Kafka asked: How can we do both? Answer: Consumer Group
Consumer Group
Invented to do parallel processing on partitions. Consumer groups remove the awareness of partitions from the consumer.
- To act like a queue, put all your consumers in one group.
- To act like a pub/sub, put each consumer in a unique group.
- We get parallel processing for free.
Distributed System
Spin up another broker, Kafka then marks Leader and follower.
It is possible that one broker be leader for one partition and a follower for another partition.
But where is the leader information store?
Meet ZooKeeper
Example
Spin up Kafka cluster
# run zookeeper
docker run --name zookeeper -p 2181:2181 -d zookeeper
# run kafka broker - change the hostname
docker run -p 9092:9092 --name kafka -e KAFKA_ZOOKEEPER_CONNECT=MacBook-Air.local:2181 -e KAFKA_ADVERTISED_LISTENERS=PLAINTEXT://MacBook-Air.local:9092 -e KAFKA_OFFSETS_TOPIC_REPLICATION_FACTOR=1 -d confluentinc/cp-kafka
Write node js Producer/
Creating a Topic
const { Kafka } = require('kafkajs');
async function run() {
try {
const kafka = new Kafka({
clientId: 'myapp',
brokers: ['MacBook-Air.local:9092'],
});
const admin = kafka.admin();
console.log('connecting...');
await admin.connect();
console.log('connected.');
// A-M, N-Z
await admin.createTopics({
topics: [
{
topic: 'users',
numPartitions: 2,
},
],
});
console.log('topic created successfully');
await admin.disconnect();
} catch (ex) {
console.error(`something went wrong ${ex}`);
} finally {
process.exit(0);
}
}
run();
Creating a Producer
const { Kafka } = require('kafkajs');
const msg = process.argv[2];
async function run() {
try {
const kafka = new Kafka({
clientId: 'myapp',
brokers: ['MacBook-Air.local:9092'],
});
const producer = kafka.producer();
console.log('connecting...');
await producer.connect();
console.log('connected.');
// A-M 0, N-Z 1
const partition = msg[0] < 'N' ? 0 : 1;
const result = await producer.send({
topic: 'users',
messages: [
{
value: msg,
partition: partition,
},
],
});
console.log(`send successfully: ${JSON.stringify(result)}`);
await producer.disconnect();
} catch (ex) {
console.error(`something went wrong ${ex}`);
} finally {
process.exit(0);
}
}
run();
Creating a Consumer
const { Kafka } = require('kafkajs');
async function run() {
try {
const kafka = new Kafka({
clientId: 'myapp',
brokers: ['MacBook-Air.local:9092'],
});
const consumer = kafka.consumer({
groupId: 'group-1',
});
console.log('connecting...');
await consumer.connect();
console.log('connected.');
await consumer.subscribe({
topic: 'users',
fromBeginning: true,
});
await consumer.run({
eachMessage: async (result) => {
console.log(
`Received message ${result.message.value} on partition ${result.partition}`
);
},
});
} catch (ex) {
console.error(`something went wrong ${ex}`);
} finally {
}
}
run();
Pros & Cons of Kafka
Pros
- Append only Commit log
- Performance: Reading and Writing is fast.
- Distributed
- Long Polling
- Event driver, Pub sub, and Queue
- Scaling
- Parallel Processing
Cons
- Zookeeper
- Producer-explicit partition can lead to problems
- It is complex to install, configure, and manage
Questions
The messages in a partition in Kafka consumed sequentially by multiple consumers?
Key Concepts:
- Topic: A category or feed name to which messages are published.
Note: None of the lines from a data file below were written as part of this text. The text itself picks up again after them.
set_option maxHeartbeats 1600000 in
/-- **THEOREM 3.4 × THEOREM 3.1: THE `L²` MEMBER (3.46)₄ `‖h∇_U∇_UG′λ‖ ≦ B₀|h|e^{−δ₀d(y,y′)}‖λ‖` FOR THE CONCRETE `G′(U′U)` OF (3.64), THE
CONSTANTS CHOSEN BEFORE THE LATTICE** (for `U′U` by Theorem 3.4 p. 400 and p. 403 l. 2–9; «the constants … do not depend on the sequence
{Ω_j}», p. 399): `∃ a₁ > 0 ∃ B ≧ 0 ∀ (lattice 𝔅 = g, background U, data, Theorem 3.1 for G′(U) = (Δ′_a(U))⁻¹ in kernel form, block volumes,
[4] Lemma 2.1 for v^{−1/2}, (3.46)₄ FOR G′(U) as an L² block input for every pair of concrete first differences with constant B₄₆) ∀ α₁ ≦ a₁
∀ A kF sF …`: `G′(U′U)` is the two-sided inverse of `Δ′_a(U) − V′(A)` ∧ `∀ k m ∀ y y′ ∀ h` (`|h| ≦ H`, `supp h ⊂ Δ(y)`) `∀ λ` (`supp λ ⊂
Δ(y′)`): `‖h∇_k∇_mG′(U′U)λ‖₂ ≦ BHe^{−(13δ₀/20)d(y,y′)}‖λ‖₂` — FILE 40 `thm34_Gp_l2_second_final` verbatim, re-quantified; `c_v` (print: `1`)
and `Λ_v(·)` inputs fixed before the lattice (`hcv`, `hΛvf`); `B = B₄₆(1 + c_vΛ_v(1/20)Kc₁(δ₀, 1/20))`, `K` the continuity bound of
`θ₃₆₃(α₁)` read at `Λ(1/20)`.
[cite: Balaban1985BackgroundPropagators, Thm 3.4 p.400 + p.399 + Thm 3.1 (3.46) p.398 + (3.60)–(3.65) p.402 + p.403 l.2–9 + p.393 + p.398 remark; Balaban1984PropagatorsII, (2.52) p.232 + (2.64)–(2.66) p.234 + Lemma 2.1 p.234] -/
theorem thm34_Gp_l2_second_uniform [DecidableEq ι] (d : ℕ)
    (δ₀ BG Cq a₀ d₀ M₂ : ℝ) (Λf Λvf : ℝ → ℝ) (cv B46 : ℝ)
    (hBG : 0 < BG) (hCq : 0 ≤ Cq) (ha₀ : 0 ≤ a₀) (hM₂ : 0 ≤ M₂) (hδ₀ : 0 < δ₀) (hΛf : ∀ α : ℝ, 0 < α → 1 ≤ Λf α)
    -- NEW AT THE THEOREM LEVEL (L² files): the `v^{−1/2}`-transfer constant `Λvf` ([4] Lemma 2.1), the sign of the pairing-volume constant `cv`, the (3.46)-for-`U` input constant `B46`
    (hΛvf : ∀ α : ℝ, 0 < α → 1 ≤ Λvf α) (hcv : 0 ≤ cv) (hB46 : 0 ≤ B46)
    (hrepr : ∀ (v : 𝔸) (i : ι), |b.repr v i| ≤ M₂ * ‖v‖) :
    ∃ a₁ : ℝ, 0 < a₁ ∧ ∃ B : ℝ, 0 ≤ B ∧
    ∀ {S : Type} [Fintype S] [DecidableEq S] (T : κ → Equiv.Perm S) (U : κ → S → 𝔸ˣ)
      {g : B9.Geometry} [Fintype g.Site] [DecidableEq g.Site] [Nonempty g.Site] {Rr : ℝ} {H : Prop} (blk : S → g.Site)
      (kQ : g.Site → S → 𝔸 →L[ℝ] 𝔸) (sQ : S → 𝔸 →L[ℝ] 𝔸) (cfun w : g.Site → ℝ)
    -- the multiscale geometry 𝔅 (p. 393, [4] (2.1)–(2.4)) and its axioms
    (hdnn : ∀ a a' : g.Site, 0 ≤ g.dist a a') (htri : Triangle254 (toB6 g Rr H)) (hrefl : ∀ y : g.Site, g.dist y y = 0)
    (hsym : ∀ y y' : g.Site, g.dist y y' = g.dist y' y) (hlen : ∀ y : g.Site, 0 < g.len y) (hlenη : ∀ y : g.Site, g.eta ≤ g.len y)
    (hη : 0 < g.eta)
    -- [4] Lemma 2.1 (2.61) at the rate `δ₀`, «for every 0 < α < 1», and the p. 398 scale transfer for every exponent
    (h261 : ∀ α : ℝ, 0 < α → α < 1 → Ineq261 d (toB6 g Rr H) δ₀ α)
      (hST : ∀ α : ℝ, 0 < α → ScaleTransfer g δ₀ α (Λf α) (fun a => g.len a) ∧ ScaleTransfer g δ₀ α (Λf α) (fun a => g.len a ^ 2) ∧
        ScaleTransfer g δ₀ α (Λf α) (fun a => (g.len a)⁻¹) ∧ ScaleTransfer g δ₀ α (Λf α) (fun a => (g.len a ^ 2)⁻¹) ∧
        ScaleTransfer g δ₀ α (Λf α) (fun a => (g.len a ^ 4)⁻¹) ∧ ScaleTransfer g δ₀ α (Λf α) (fun y => g.len y ^ (-(4 : ℝ))))
    (hU1 : ∀ m z, ‖((U m z : 𝔸ˣ) : 𝔸)‖ ≤ 1 ∧ ‖(((U m z)⁻¹ : 𝔸ˣ) : 𝔸)‖ ≤ 1)
    (hd₀B : ∀ μ x, g.dist (blk x) (blk ((T μ).symm x)) ≤ d₀) (hd₀F : ∀ μ x, g.dist (blk x) (blk (T μ x)) ≤ d₀)
    (hd₀0 : ∀ y : g.Site, g.dist y y ≤ d₀)
    -- the `A`-independent data of the concrete `V′(A)` of (3.60)
    (hw : ∀ y, 0 ≤ w y) (hcard : ∀ y, ((B9Eq360Vprime.block blk y).card : ℝ) * w y ≤ 1)
    (hkQ : ∀ y x, blk x = y → ‖kQ y x‖ ≤ w y) (hsQ : ∀ x, ‖sQ x‖ ≤ 1) (hcfun : ∀ y, |cfun y| ≤ a₀ * (g.len y ^ 2)⁻¹)
    -- THEOREM 3.1 for `G′(U)`: (3.24) `G′(U) = (Δ′_a(U))⁻¹` for the letter `Δ′_a(U)`, and (3.42)₁,₂,₃ at the rate `δ₀`
    {Δp Gp : Module.End ℝ (S × ι → ℝ)} (hΔpGp : Δp * Gp = 1) (hGpΔp : Gp * Δp = 1)
    (h342_1 : HasMajorant (g := toB6 g Rr H) (fun p : S × ι => blk p.1) Gp
      (fun a a' => BG * g.len a ^ 2 * Real.exp (-(δ₀ * g.dist a a'))))
    (h342_2 : ∀ k : κ ⊕ κ, HasMajorant (g := toB6 g Rr H) (fun p : S × ι => blk p.1)
      (conj b (diffLetter T U ((g.eta : ℂ)⁻¹) k) * Gp) (fun a a' => BG * g.len a * Real.exp (-(δ₀ * g.dist a a'))))
    (h342_3 : ∀ k : κ ⊕ κ, HasMajorant (g := toB6 g Rr H) (fun p : S × ι => blk p.1)
      (Gp * conj b (diffLetter T U ((g.eta : ℂ)⁻¹) k)) (fun a a' => BG * g.len a * Real.exp (-(δ₀ * g.dist a a'))))
    -- the kernel pairing of p. 393 (`c = η^d`, block volume weight `v(y′) = (L^{j′}η)^d`) and THEOREM 3.1's (3.42)₁₋₄ FOR `G′(U)` IN THE PRINTED KERNEL FORM
    {v : g.Site → ℝ} (hv : ∀ y, 0 < v y) {cK : ℝ} (hcK : 0 < cK)
    (hGpk : HasKernelBound (g := toB6 g Rr H) (fun p : S × ι => blk p.1) v cK Gp
      (fun a a' => BG * g.len a ^ 2 * Real.exp (-(δ₀ * g.dist a a'))))
    (hDGpk : ∀ k : κ ⊕ κ, HasKernelBound (g := toB6 g Rr H) (fun p : S × ι => blk p.1) v cK
      (conj b (diffLetter T U ((g.eta : ℂ)⁻¹) k) * Gp) (fun a a' => BG * g.len a * Real.exp (-(δ₀ * g.dist a a'))))
    (hGpDk : ∀ l : κ ⊕ κ, HasKernelBound (g := toB6 g Rr H) (fun p : S × ι => blk p.1) v cK
      (Gp * conj b (diffLetter T U ((g.eta : ℂ)⁻¹) l)) (fun a a' => BG * g.len a * Real.exp (-(δ₀ * g.dist a a'))))
    (hDGpDk : ∀ k l : κ ⊕ κ, HasKernelBound (g := toB6 g Rr H) (fun p : S × ι => blk p.1) v cK
      (conj b (diffLetter T U ((g.eta : ℂ)⁻¹) k) * Gp * conj b (diffLetter T U ((g.eta : ℂ)⁻¹) l)) (fun a a' => BG * Real.exp (-(δ₀ * g.dist a a'))))
    -- the block volumes in the kernel pairing (p. 393) and [4] Lemma 2.1 for the block-volume weight `v^{−1/2}` (p. 398 remark), as FILE 39
    (hvol : ∀ y : g.Site, cK * ((Finset.univ.filter (fun p : S × ι => blk p.1 = y)).card : ℝ) ≤ cv * v y)
    (hSTv : ∀ α : ℝ, 0 < α → ScaleTransfer g δ₀ α (Λvf α) (fun y => (Real.sqrt (v y))⁻¹))
    -- NEW: THEOREM 3.1's (3.46)₄ FOR `G′(U)` in `L²` block form («‖h∇_U∇_UG′(U)λ‖ ≦ B₀·1·|h|e^{−δ₀d(y,y′)}‖λ‖»), every pair of concrete first differences
    (h346 : ∀ (k m : κ ⊕ κ) (y y'' : g.Site) (hf ν : S × ι → ℝ) (Hh : ℝ), 0 ≤ Hh → (∀ x, |hf x| ≤ Hh) → (∀ x, blk x.1 ≠ y → hf x = 0) →
      (∀ x, blk x.1 ≠ y'' → ν x = 0) →
      Real.sqrt (∑ x, (hf x * ((conj b (diffLetter T U ((g.eta : ℂ)⁻¹) k)) * (conj b (diffLetter T U ((g.eta : ℂ)⁻¹) m)) * Gp) ν x) ^ 2) ≤ B46 * Hh * Real.exp (-(δ₀ * g.dist y y'')) * Real.sqrt (∑ x, ν x ^ 2)),
    ∀ (α₁ : ℝ), 0 ≤ α₁ → α₁ ≤ a₁ →
    -- the exponent field `A` in the domain (3.37), read blockwise, and the `A`-dependent (3.59) data `kF`, `sF`
    ∀ (A : κ → S → 𝔸) (kF : g.Site → S → 𝔸 →L[ℝ] 𝔸) (sF : S → 𝔸 →L[ℝ] 𝔸),
      (∀ y x, blk x = y → ‖kF y x‖ ≤ Cq * α₁ * w y) → (∀ x, ‖sF x‖ ≤ Cq * α₁) →
      (∀ ν k x, ‖((g.eta : ℂ)⁻¹) • covDstar T U ν (A k) x‖ ≤ α₁ * (g.len (blk x) ^ 2)⁻¹) →
      (∀ μ ν x, ‖((g.eta : ℂ)⁻¹) • covD T U μ (A ν) x‖ ≤ α₁ * (g.len (blk x) ^ 2)⁻¹) →
      (∀ μ x, ‖((g.eta : ℂ)⁻¹) • covDstar T U μ (tauB T U μ (A μ)) x‖ ≤ α₁ * (g.len (blk x) ^ 2)⁻¹) →
      (∀ k x, ‖A k x‖ ≤ α₁ * (g.len (blk x))⁻¹) → (∀ ν k x, ‖tauB T U ν (A k) x‖ ≤ α₁ * (g.len (blk x))⁻¹) →
      -- (i) `G′(U′U)` = the two-sided inverse of `Δ′_a(U) − V′(A)` (FILE 16/26, re-exported)
      (Δp - (conj b (vPrimeConc T U g.eta A blk kQ kF sQ sF cfun))) * (gPrimeExtEnd Gp (conj b (vPrimeConc T U g.eta A blk kQ kF sQ sF cfun) * Gp)) = 1 ∧
      (gPrimeExtEnd Gp (conj b (vPrimeConc T U g.eta A blk kQ kF sQ sF cfun) * Gp)) * (Δp - (conj b (vPrimeConc T U g.eta A blk kQ kF sQ sF cfun))) = 1 ∧
      -- (viii′) NEW: the `L²` member (3.46)₄ of Theorem 3.1 for `G′(U′U)`, every pair of concrete first differences on the left
      (∀ (k m : κ ⊕ κ) (y y' : g.Site) (hf μ : S × ι → ℝ) (Hh : ℝ), 0 ≤ Hh → (∀ x, |hf x| ≤ Hh) → (∀ x, blk x.1 ≠ y → hf x = 0) →
        (∀ x, blk x.1 ≠ y' → μ x = 0) →
        Real.sqrt (∑ x, (hf x * ((conj b (diffLetter T U ((g.eta : ℂ)⁻¹) k)) * (conj b (diffLetter T U ((g.eta : ℂ)⁻¹) m)) * (gPrimeExtEnd Gp (conj b (vPrimeConc T U g.eta A blk kQ kF sQ sF cfun) * Gp))) μ x) ^ 2) ≤
          B * Hh * Real.exp (-(13 / 20 * δ₀ * g.dist y y')) * Real.sqrt (∑ x, μ x ^ 2)) := by
  classical
  -- the scale-transfer constants of the chain, READ FROM THE GIVEN FUNCTIONS `Λf`, `Λvf` (lattice-free)
  have hΛ1 : 1 ≤ Λf (1 / 20) := hΛf _ (by norm_num)
  have hΛv1 : 1 ≤ Λvf (1 / 20) := hΛvf _ (by norm_num)
  obtain ⟨a₁, ha₁, B', hB', H16⟩ := thm34_Gp_kernel_uniform b κ d δ₀ BG Cq a₀ d₀ M₂ Λf hBG hCq ha₀ hM₂ hδ₀ hΛf hrepr
  -- the geometry: exponents `1/20` at the printed rate `δ₀`
  have hΛ0 : 0 ≤ (Λf (1 / 20)) := zero_le_one.trans hΛ1
  have hc₂ : 0 ≤ B6.c1 d δ₀ (1 / 20) := B6RandomWalk.c1_nonneg d δ₀ (1 / 20)
  have hΛv0 : 0 ≤ (Λvf (1 / 20)) := zero_le_one.trans hΛv1
  -- «of course with different constants» (p. 403): `θ₃₆₃(α₁)` is continuous at `α₁ = 0`, hence `≦ K` below a threshold
  obtain ⟨K, ε, hK, hε, hKb⟩ := exists_bound_of_continuousAt
    (f := fun α₁ : ℝ => theta363 (Fintype.card κ) 1 α₁ a₀ Cq M₂ (∑ i, ‖b i‖) (Real.exp (4 / 5 * δ₀ * d₀)) B' (Λf (1 / 20)) (B6.c1 d δ₀ (1 / 20)))
    (by unfold theta363 kappa385 cVConc cBConc; fun_prop)
  have hBtot : 0 ≤ B46 * (1 + cv * (Λvf (1 / 20)) * K * B6.c1 d δ₀ (1 / 20)) :=
    mul_nonneg hB46 (add_nonneg zero_le_one (mul_nonneg (mul_nonneg (mul_nonneg hcv hΛv0) hK) hc₂))
  refine ⟨min a₁ (min (ε / 2) (1 / 4)), lt_min ha₁ (lt_min (half_pos hε) (by norm_num)), B46 * (1 + cv * (Λvf (1 / 20)) * K * B6.c1 d δ₀ (1 / 20)), hBtot, ?_⟩
  -- NOW the lattice, the background, the data, the Theorems-for-`U` inputs (block and kernel members); then `α₁`, `A` and the `A`-letters
  intro S _ _ T U g _ _ _ Rr H blk kQ sQ cfun w hdnn htri hrefl hsym hlen hlenη hη h261 hST hU1 hd₀B hd₀F hd₀0 hw hcard hkQ hsQ hcfun Δp Gp hΔpGp
    hGpΔp h342_1 h342_2 h342_3 v hv cK hcK hGpk hDGpk hGpDk hDGpDk hvol hSTv h346 α₁ hα₁0 hα₁1 A kF sF hkF hsF h337B h337F h337Bτ hA hAτB
  replace H16 := H16 T U blk kQ sQ cfun w hdnn htri hrefl hsym hlen hlenη hη h261 hST hU1 hd₀B hd₀F hd₀0 hw hcard hkQ hsQ hcfun hΔpGp hGpΔp h342_1
    h342_2 h342_3 hv hcK hGpk hDGpk hGpDk hDGpDk
  obtain ⟨hT1, hT2, -, -, -, -⟩ := hST (1 / 20) (by norm_num)
  have h261β : Ineq261 d (toB6 g Rr H) δ₀ (1 / 20) := h261 _ (by norm_num) (by norm_num)
  have hTv := hSTv (1 / 20) (by norm_num)
  have hα₁a : α₁ ≤ a₁ := hα₁1.trans (min_le_left _ _)
  have hα₁ε : α₁ ≤ ε / 2 := hα₁1.trans ((min_le_right _ _).trans (min_le_left _ _))
  have hα₁q : α₁ ≤ 1 / 4 := hα₁1.trans ((min_le_right _ _).trans (min_le_right _ _))
  obtain ⟨e1, e2, K1, K2, -, -⟩ := H16 α₁ hα₁0 hα₁a A kF sF hkF hsF h337B h337F h337Bτ hA hAτB
  have hθK : theta363 (Fintype.card κ) 1 α₁ a₀ Cq M₂ (∑ i, ‖b i‖) (Real.exp (4 / 5 * δ₀ * d₀)) B' (Λf (1 / 20)) (B6.c1 d δ₀ (1 / 20)) ≤ K :=
    hKb α₁ (by rw [abs_of_nonneg hα₁0]; linarith)
  -- the shapes in which the letter lemmas read (3.37), the transports and the stencil geometry; «η·α₁(Lʲη)⁻¹ ≦ 1/4»
  have hsmall : ∀ z : g.Site, g.eta * (α₁ * (g.len z)⁻¹) ≤ 1 / 4 := fun z => by
    have hq : g.eta * (g.len z)⁻¹ ≤ 1 := by
      rw [← div_eq_mul_inv]; exact (div_le_one (hlen z)).mpr (hlenη z)
    calc g.eta * (α₁ * (g.len z)⁻¹) = α₁ * (g.eta * (g.len z)⁻¹) := by ring
      _ ≤ α₁ * 1 := mul_le_mul_of_nonneg_left hq hα₁0
      _ ≤ 1 / 4 := by linarith only [hα₁q]
  have hA' : ∀ μ x, ‖A μ x‖ ≤ α₁ * (g.len (blk x))⁻¹ ∧ ‖tauB T U μ (A μ) x‖ ≤ α₁ * (g.len (blk x))⁻¹ :=
    fun μ x => ⟨hA μ x, hAτB μ μ x⟩
  have h337s' : ∀ μ x, ‖((g.eta : ℂ)⁻¹) • covDstar T U μ (A μ) x‖ ≤ α₁ * (g.len (blk x) ^ 2)⁻¹ := fun μ x => h337B μ μ x
  have hd₀' : ∀ μ x, g.dist (blk x) (blk (T μ x)) ≤ d₀ ∧ g.dist (blk x) (blk ((T μ).symm x)) ≤ d₀ :=
    fun μ x => ⟨hd₀F μ x, hd₀B μ x⟩
  -- weights
  have hl21 : ∀ a : g.Site, g.len a ^ 2 * (g.len a)⁻¹ = g.len a := fun a => by
    rw [pow_two, mul_assoc, mul_inv_cancel₀ (hlen a).ne', mul_one]
  have hl22 : ∀ a : g.Site, (g.len a ^ 2)⁻¹ * g.len a ^ 2 = 1 := fun a => inv_mul_cancel₀ (pow_ne_zero 2 (hlen a).ne')
  have hw21 : (fun a : g.Site => g.len a ^ 2 * (g.len a)⁻¹) = fun a => g.len a := funext hl21
  have hT21 : ScaleTransfer g δ₀ (1 / 20) (Λf (1 / 20)) (fun a : g.Site => g.len a ^ 2 * (g.len a)⁻¹) := by rw [hw21]; exact hT1
  have hρ0 : (0 : ℝ) ≤ 7 / 10 * δ₀ := by linarith only [hδ₀]
  have hrW : 7 / 10 * δ₀ + (1 / 20 + 1 / 20) * δ₀ ≤ 4 / 5 * δ₀ := by linarith only [hδ₀]
  have hδ45 : (0 : ℝ) ≤ 4 / 5 * δ₀ := by linarith only [hδ₀]
  -- (3.63) FOR THE EXTENDED OPERATOR: the kernel bound of `W = V′(A)G′(U′U)` from FILE 16's kernel entries of `G′(U′U)`, `∇_kG′(U′U)`
  have K2' : ∀ k : κ ⊕ κ, HasKernelBound (g := toB6 g Rr H) (fun p : S × ι => blk p.1) v cK ((conj b (diffLetter T U ((g.eta : ℂ)⁻¹) k)) * (gPrimeExtEnd Gp (conj b (vPrimeConc T U g.eta A blk kQ kF sQ sF cfun) * Gp)))
      (fun a a' => B' * (g.len a ^ 2 * (g.len a)⁻¹) * Real.exp (-(4 / 5 * δ₀ * g.dist a a'))) := fun k =>
    hasKernelBound_mono (g := toB6 g Rr H) _ hv (K2 k) fun a a' => le_of_eq (by rw [hl21])
  have kW := ineq363_kernel_vPrime (Rr := Rr) (H := H) b T U blk d hη A kQ kF sQ sF cfun w 1 d₀ M₂ Cq a₀ δ₀ (4 / 5 * δ₀) (1 / 20) (1 / 20)
    (7 / 10 * δ₀) (Λf (1 / 20)) B' α₁ (fun a => g.len a ^ 2) hB' hα₁0 hΛ0 hρ0 (by norm_num) (by norm_num) hδ₀.le hδ45 hrW hdnn htri hlen h261β
    (fun a => sq_nonneg _) hT2 hT21 hM₂ hrepr hsmall hA' h337s' hU1 hd₀' hd₀0 hw hcard hCq ha₀ hkQ hkF hsQ hsF hcfun hv hcK
    (Tr := (gPrimeExtEnd Gp (conj b (vPrimeConc T U g.eta A blk kQ kF sQ sF cfun) * Gp))) K1 K2'
  have hW : HasKernelBound (g := toB6 g Rr H) (fun p : S × ι => blk p.1) v cK ((conj b (vPrimeConc T U g.eta A blk kQ kF sQ sF cfun)) * (gPrimeExtEnd Gp (conj b (vPrimeConc T U g.eta A blk kQ kF sQ sF cfun) * Gp)))
      (fun a a' => K * Real.exp (-(7 / 10 * δ₀ * g.dist a a'))) := by
    refine hasKernelBound_mono (g := toB6 g Rr H) _ hv kW fun a a' => ?_
    rw [hl22, mul_one]
    exact mul_le_mul_of_nonneg_right hθK (Real.exp_nonneg _)
  have hρ' : (0 : ℝ) ≤ 13 / 20 * δ₀ := by linarith only [hδ₀]
  have hρ'ρ : 13 / 20 * δ₀ + 1 / 20 * δ₀ ≤ 7 / 10 * δ₀ := by linarith only [hδ₀]
  have hr : 13 / 20 * δ₀ + (1 / 20 + 1 / 20) * δ₀ ≤ δ₀ := by linarith only [hδ₀]
  refine ⟨e1, e2, ?_⟩
  intro k m y y' hf μ Hh hHh hh hh0 hμ0
  -- (3.65)₁: `∇_k∇_mG′(U′U) = ∇_k∇_mG′(U) + ∇_k∇_mG′(U)·[V′(A)G′(U′U)]`
  have hEid : (conj b (diffLetter T U ((g.eta : ℂ)⁻¹) k)) * (conj b (diffLetter T U ((g.eta : ℂ)⁻¹) m)) * (gPrimeExtEnd Gp (conj b (vPrimeConc T U g.eta A blk kQ kF sQ sF cfun) * Gp)) = (conj b (diffLetter T U ((g.eta : ℂ)⁻¹) k)) * (conj b (diffLetter T U ((g.eta : ℂ)⁻¹) m)) * Gp + (conj b (diffLetter T U ((g.eta : ℂ)⁻¹) k)) * (conj b (diffLetter T U ((g.eta : ℂ)⁻¹) m)) * Gp * ((conj b (vPrimeConc T U g.eta A blk kQ kF sQ sF cfun)) * (gPrimeExtEnd Gp (conj b (vPrimeConc T U g.eta A blk kQ kF sQ sF cfun) * Gp))) := by
    conv_lhs => rw [resolvent_left hGpΔp e1]
    noncomm_ring
  exact l2_left_transfer (R := Rr) (H := H) (fun p : S × ι => blk p.1) hv hcK hvol d hB46 hK hδ₀.le (by norm_num) (by norm_num) hρ' hρ'ρ hr hdnn htri h261β hTv
    hEid (h346 k m) hW y y' hf μ Hh hHh hh hh0 hμ0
- Partition: A partition is a division of a topic’s log. Each partition is an ordered, immutable sequence of messages.
- Consumer Group: A group of consumers that work together to consume a topic. Each consumer in the group is assigned to one or more partitions exclusively.
How Consumption Works:
- Each partition is assigned to only one consumer within a consumer group.
- The consumer reads messages from the assigned partition sequentially. This means that messages are consumed in the order they were produced.
- Multiple consumers can be part of the same consumer group, and Kafka will distribute the partitions among them. However, within a single partition, the order of messages is maintained and consumed by only one consumer at a time.
Example:
Consider a topic with 3 partitions (P0, P1, P2)
and a consumer group with 3 consumers (C1, C2, C3)
:
- P0 might be assigned to C1.
- P1 might be assigned to C2.
- P2 might be assigned to C3.
Each consumer will consume messages from their respective partitions sequentially. If you add more consumers than partitions, some consumers will be idle as partitions cannot be split further.